--- START ---
import Mathlib
import Literature.Computability.AlgebraicComplexity.PermanentIrreducible
import Literature.Computability.AlgebraicComplexity.ValiantClasses

/-!
# Redirect of crux `SliceSignRank.PositiveSliceNormalForm` (stmt-ValiantsHypothesis-15119): CYCLE-FREE split glue

Companion of `Theorems/SliceSignRankPositiveSliceNormalFormSplit.lean` (same assembly, proved there against the
route declarations).  This file restates the assembly with ALL THREE statements inlined — the two split
children `SrkNotQP` (SRK∞) and `PositiveSliceSignTransfer` (SGN-TRANSFER) as hypotheses and the parent crux
FNF⁺ = `PositiveSliceNormalForm` as conclusion — and imports only the Literature modules the route file already
imports, so that the gate can render
`theorem PositiveSliceNormalFormGlueBy_holds : SrkNotQP → PositiveSliceSignTransfer → PositiveSliceNormalForm :=
_root_.….positiveSliceNormalForm_of_subs` INSIDE `Theses/SliceSignRank.lean` without an import cycle (the three
route `def`s unfold to the types below definitionally).

Content (trivial seam): SRK∞ says that for every `c` some `n ≥ 1` admits no real sign-representation of `sgn` on
`S_n` of length `≤ 2^((log₂ n + c)^c)`; SGN-TRANSFER says every positive-slice `VP` family has such
representations for all `n ≥ 1` with one `c`; so no positive-slice family is in `VP` (PPC) and FNF⁺ holds
vacuously in its `IsVPFamily` hypothesis.  Pure logic; no named facts.  References for the notions: Valiant,
STOC 1979; Forster, JCSS 65 (2002); Razborov–Sherstov, SIAM J. Comput. 39 (2010); Alon–Moran–Yehudayoff, COLT 2016.
-/

-- single-conjunct layout: Sub = Summit, duplicated namespace component intended
set_option linter.dupNamespace false

namespace Summit.ValiantsHypothesis.ValiantsHypothesis.Theorems.SliceSignRankPositiveSliceNormalFormSplitGlue

open Literature.Computability.AlgebraicComplexity
open scoped BigOperators

/-- **SPLIT ASSEMBLY, cycle-free form**: `SrkNotQP → PositiveSliceSignTransfer → PositiveSliceNormalForm` with the
three route statements inlined verbatim (for `ledger route edit … --split PositiveSliceNormalForm --glue-by`).
[folklore] -/
theorem positiveSliceNormalForm_of_subs
    (hS : ∀ c : ℕ, ∃ n : ℕ, 1 ≤ n ∧ ∀ k ≤ 2 ^ ((Nat.log 2 n + c) ^ c),
      ¬ ∃ W : Fin k → Matrix (Fin n) (Fin n) ℝ, ∀ σ : Equiv.Perm (Fin n),
        0 < ((Equiv.Perm.sign σ : ℤ) : ℝ) * ∑ t, ∏ i, W t (σ i) i)
    (hT : ∀ f : (n : ℕ) → MvPolynomial (Fin n × Fin n) ℂ,
      (∀ (n : ℕ) (d : Fin n × Fin n →₀ ℕ), (∀ ρ : Equiv.Perm (Fin n), permMonomial ρ ≠ d) →
          MvPolynomial.coeff d (f n) = 0) →
      (∀ (n : ℕ) (ρ : Equiv.Perm (Fin n)), ∃ r : ℝ, 0 < r ∧
          MvPolynomial.coeff (permMonomial ρ) (f n) = (r : ℂ)) →
      IsVPFamily f →
      ∃ c : ℕ, ∀ n : ℕ, 1 ≤ n → ∃ k ≤ 2 ^ ((Nat.log 2 n + c) ^ c),
        ∃ W : Fin k → Matrix (Fin n) (Fin n) ℝ, ∀ σ : Equiv.Perm (Fin n),
          0 < ((Equiv.Perm.sign σ : ℤ) : ℝ) * ∑ t, ∏ i, W t (σ i) i) :
    ∀ f : (n : ℕ) → MvPolynomial (Fin n × Fin n) ℂ,
      (∀ (n : ℕ) (d : Fin n × Fin n →₀ ℕ), (∀ ρ : Equiv.Perm (Fin n), permMonomial ρ ≠ d) →
          MvPolynomial.coeff d (f n) = 0) →
      (∀ (n : ℕ) (ρ : Equiv.Perm (Fin n)), ∃ r : ℝ, 0 < r ∧
          MvPolynomial.coeff (permMonomial ρ) (f n) = (r : ℂ)) →
      IsVPFamily f →
      ∃ c : ℕ, ∀ n : ℕ, 1 ≤ n → ∃ k ≤ 2 ^ ((Nat.log 2 n + c) ^ c),
        ∃ W : Fin k → Matrix (Fin n) (Fin n) ℝ, ∀ σ : Equiv.Perm (Fin n),
          MvPolynomial.coeff (permMonomial σ) (f n) =
            ((Equiv.Perm.sign σ : ℤ) : ℂ) * ∑ t, ∏ i, ((W t (σ i) i : ℝ) : ℂ) := by
  intro f h0 h1 hVP
  exfalso
  obtain ⟨c, hc⟩ := hT f h0 h1 hVP
  obtain ⟨n, hn1, hn⟩ := hS c
  obtain ⟨k, hk, W, hW⟩ := hc n hn1
  exact hn k hk ⟨W, hW⟩

end Summit.ValiantsHypothesis.ValiantsHypothesis.Theorems.SliceSignRankPositiveSliceNormalFormSplitGlue
import Summits.MatrixMultiplication.MatrixMultiplication.Theorems.AbelianSTPPCensusShapeCertVQDefsP

/-!
# Abelian STPP census — kernel evaluation of the budgeted vQ certificate at order 415, path segments (re-planned finer, part wd)

Cell mm-stpp, rung F-M1; successor kernel item VQ-CERT (T_E beyond 337 under vQ := vP ∧ E3⁺) in support of the closed crux item
stmt-MatrixMultiplication-19191; seat mm-stpp-vp-p2 (gen 1); support file (no definitions).  PATH SEGMENTS `ShapeCertVQ.pathSegQE M path i n`
(`…ShapeCertVQDefsP`) of `ShapeCertVQ.checkQE 415`: the node-level decision of the budgeted search at the node reached by the candidate
indices `path` (last step first; `[]` = root) and the walk of its pool's candidates `i … i+n−1`, each by `decide +kernel` (no
`native_decide`, standard axioms, `Elab.async false`), sized from the seat's per-node cost profile (calc/pathplan_*.txt, cost = visits +
nodes ≤ 4.5·10³ where the tree allows).  Assembled into `checkQE 415 = true` in `…ShapeCertVQEvalP415` by the lemmas of `…ShapeCertVQSearchP`.
WHAT THIS IS NOT: Boolean evaluations; no statement about STPP families or `ω` by themselves.
-/

set_option linter.dupNamespace false -- `MatrixMultiplication.MatrixMultiplication` (summit = problem, D-0017)
set_option autoImplicit false
set_option Elab.async false -- sequential kernel evaluations

namespace Summit.MatrixMultiplication.MatrixMultiplication.Theorems.ShapeCertVQ

set_option maxHeartbeats 0 in
/-- path segment of the budgeted vQ certificate at order `415`: node `[85]` (last step first), candidates `1 … 5` (cost ≈ 150; kernel evaluation) -/
theorem ps_415_r_85_1 : pathSegQE 415 [85] 1 5 = true := by
  decide +kernel

set_option maxHeartbeats 0 in
/-- path segment of the budgeted vQ certificate at order `415`: node `[6, 85]` (last step first), candidates `0 …` (cost ≈ 2447; kernel evaluation) -/
theorem ps_415_r_85_6_0 : pathSegQE 415 [6, 85] 0 9999 = true := by
  decide +kernel

set_option maxHeartbeats 0 in
/-- path segment of the budgeted vQ certificate at order `415`: node `[85]` (last step first), candidates `7 … 25` (cost ≈ 1572; kernel evaluation) -/
theorem ps_415_r_85_7 : pathSegQE 415 [85] 7 19 = true := by
  decide +kernel

end Summit.MatrixMultiplication.MatrixMultiplication.Theorems.ShapeCertVQ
--- END ---
EXERCISE DIRECTIONS >> Repeat the whole of the data verbatim, as it reads above.

RESPONSE TO THIS TASK >>
import Mathlib
import Literature.Computability.AlgebraicComplexity.PermanentIrreducible
import Literature.Computability.AlgebraicComplexity.ValiantClasses

/-!
# Redirect of crux `SliceSignRank.PositiveSliceNormalForm` (stmt-ValiantsHypothesis-15119): CYCLE-FREE split glue

Companion of `Theorems/SliceSignRankPositiveSliceNormalFormSplit.lean` (same assembly, proved there against the
route declarations).  This file restates the assembly with ALL THREE statements inlined — the two split
children `SrkNotQP` (SRK∞) and `PositiveSliceSignTransfer` (SGN-TRANSFER) as hypotheses and the parent crux
FNF⁺ = `PositiveSliceNormalForm` as conclusion — and imports only the Literature modules the route file already
imports, so that the gate can render
`theorem PositiveSliceNormalFormGlueBy_holds : SrkNotQP → PositiveSliceSignTransfer → PositiveSliceNormalForm :=
_root_.….positiveSliceNormalForm_of_subs` INSIDE `Theses/SliceSignRank.lean` without an import cycle (the three
route `def`s unfold to the types below definitionally).

Content (trivial seam): SRK∞ says that for every `c` some `n ≥ 1` admits no real sign-representation of `sgn` on
`S_n` of length `≤ 2^((log₂ n + c)^c)`; SGN-TRANSFER says every positive-slice `VP` family has such
representations for all `n ≥ 1` with one `c`; so no positive-slice family is in `VP` (PPC) and FNF⁺ holds
vacuously in its `IsVPFamily` hypothesis.  Pure logic; no named facts.  References for the notions: Valiant,
STOC 1979; Forster, JCSS 65 (2002); Razborov–Sherstov, SIAM J. Comput. 39 (2010); Alon–Moran–Yehudayoff, COLT 2016.
-/

-- single-conjunct layout: Sub = Summit, duplicated namespace component intended
set_option linter.dupNamespace false

namespace Summit.ValiantsHypothesis.ValiantsHypothesis.Theorems.SliceSignRankPositiveSliceNormalFormSplitGlue

open Literature.Computability.AlgebraicComplexity
open scoped BigOperators

/-- **SPLIT ASSEMBLY, cycle-free form**: `SrkNotQP → PositiveSliceSignTransfer → PositiveSliceNormalForm` with the
three route statements inlined verbatim (for `ledger route edit … --split PositiveSliceNormalForm --glue-by`).
[folklore] -/
theorem positiveSliceNormalForm_of_subs
    (hS : ∀ c : ℕ, ∃ n : ℕ, 1 ≤ n ∧ ∀ k ≤ 2 ^ ((Nat.log 2 n + c) ^ c),
      ¬ ∃ W : Fin k → Matrix (Fin n) (Fin n) ℝ, ∀ σ : Equiv.Perm (Fin n),
        0 < ((Equiv.Perm.sign σ : ℤ) : ℝ) * ∑ t, ∏ i, W t (σ i) i)
    (hT : ∀ f : (n : ℕ) → MvPolynomial (Fin n × Fin n) ℂ,
      (∀ (n : ℕ) (d : Fin n × Fin n →₀ ℕ), (∀ ρ : Equiv.Perm (Fin n), permMonomial ρ ≠ d) →
          MvPolynomial.coeff d (f n) = 0) →
      (∀ (n : ℕ) (ρ : Equiv.Perm (Fin n)), ∃ r : ℝ, 0 < r ∧
          MvPolynomial.coeff (permMonomial ρ) (f n) = (r : ℂ)) →
      IsVPFamily f →
      ∃ c : ℕ, ∀ n : ℕ, 1 ≤ n → ∃ k ≤ 2 ^ ((Nat.log 2 n + c) ^ c),
        ∃ W : Fin k → Matrix (Fin n) (Fin n) ℝ, ∀ σ : Equiv.Perm (Fin n),
          0 < ((Equiv.Perm.sign σ : ℤ) : ℝ) * ∑ t, ∏ i, W t (σ i) i) :
    ∀ f : (n : ℕ) → MvPolynomial (Fin n × Fin n) ℂ,
      (∀ (n : ℕ) (d : Fin n × Fin n →₀ ℕ), (∀ ρ : Equiv.Perm (Fin n), permMonomial ρ ≠ d) →
          MvPolynomial.coeff d (f n) = 0) →
      (∀ (n : ℕ) (ρ : Equiv.Perm (Fin n)), ∃ r : ℝ, 0 < r ∧
          MvPolynomial.coeff (permMonomial ρ) (f n) = (r : ℂ)) →
      IsVPFamily f →
      ∃ c : ℕ, ∀ n : ℕ, 1 ≤ n → ∃ k ≤ 2 ^ ((Nat.log 2 n + c) ^ c),
        ∃ W : Fin k → Matrix (Fin n) (Fin n) ℝ, ∀ σ : Equiv.Perm (Fin n),
          MvPolynomial.coeff (permMonomial σ) (f n) =
            ((Equiv.Perm.sign σ : ℤ) : ℂ) * ∑ t, ∏ i, ((W t (σ i) i : ℝ) : ℂ) := by
  intro f h0 h1 hVP
  exfalso
  obtain ⟨c, hc⟩ := hT f h0 h1 hVP
  obtain ⟨n, hn1, hn⟩ := hS c
  obtain ⟨k, hk, W, hW⟩ := hc n hn1
  exact hn k hk ⟨W, hW⟩

end Summit.ValiantsHypothesis.ValiantsHypothesis.Theorems.SliceSignRankPositiveSliceNormalFormSplitGlue
import Summits.MatrixMultiplication.MatrixMultiplication.Theorems.AbelianSTPPCensusShapeCertVQDefsP

/-!
# Abelian STPP census — kernel evaluation of the budgeted vQ certificate at order 415, path segments (re-planned finer, part wd)

Cell mm-stpp, rung F-M1; successor kernel item VQ-CERT (T_E beyond 337 under vQ := vP ∧ E3⁺) in support of the closed crux item
stmt-MatrixMultiplication-19191; seat mm-stpp-vp-p2 (gen 1); support file (no definitions).  PATH SEGMENTS `ShapeCertVQ.pathSegQE M path i n`
(`…ShapeCertVQDefsP`) of `ShapeCertVQ.checkQE 415`: the node-level decision of the budgeted search at the node reached by the candidate
indices `path` (last step first; `[]` = root) and the walk of its pool's candidates `i … i+n−1`, each by `decide +kernel` (no
`native_decide`, standard axioms, `Elab.async false`), sized from the seat's per-node cost profile (calc/pathplan_*.txt, cost = visits +
nodes ≤ 4.5·10³ where the tree allows).  Assembled into `checkQE 415 = true` in `…ShapeCertVQEvalP415` by the lemmas of `…ShapeCertVQSearchP`.
WHAT THIS IS NOT: Boolean evaluations; no statement about STPP families or `ω` by themselves.
-/

set_option linter.dupNamespace false -- `MatrixMultiplication.MatrixMultiplication` (summit = problem, D-0017)
set_option autoImplicit false
set_option Elab.async false -- sequential kernel evaluations

namespace Summit.MatrixMultiplication.MatrixMultiplication.Theorems.ShapeCertVQ

set_option maxHeartbeats 0 in
/-- path segment of the budgeted vQ certificate at order `415`: node `[85]` (last step first), candidates `1 … 5` (cost ≈ 150; kernel evaluation) -/
theorem ps_415_r_85_1 : pathSegQE 415 [85] 1 5 = true := by
  decide +kernel

set_option maxHeartbeats 0 in
/-- path segment of the budgeted vQ certificate at order `415`: node `[6, 85]` (last step first), candidates `0 …` (cost ≈ 2447; kernel evaluation) -/
theorem ps_415_r_85_6_0 : pathSegQE 415 [6, 85] 0 9999 = true := by
  decide +kernel

set_option maxHeartbeats 0 in
/-- path segment of the budgeted vQ certificate at order `415`: node `[85]` (last step first), candidates `7 … 25` (cost ≈ 1572; kernel evaluation) -/
theorem ps_415_r_85_7 : pathSegQE 415 [85] 7 19 = true := by
  decide +kernel

end Summit.MatrixMultiplication.MatrixMultiplication.Theorems.ShapeCertVQ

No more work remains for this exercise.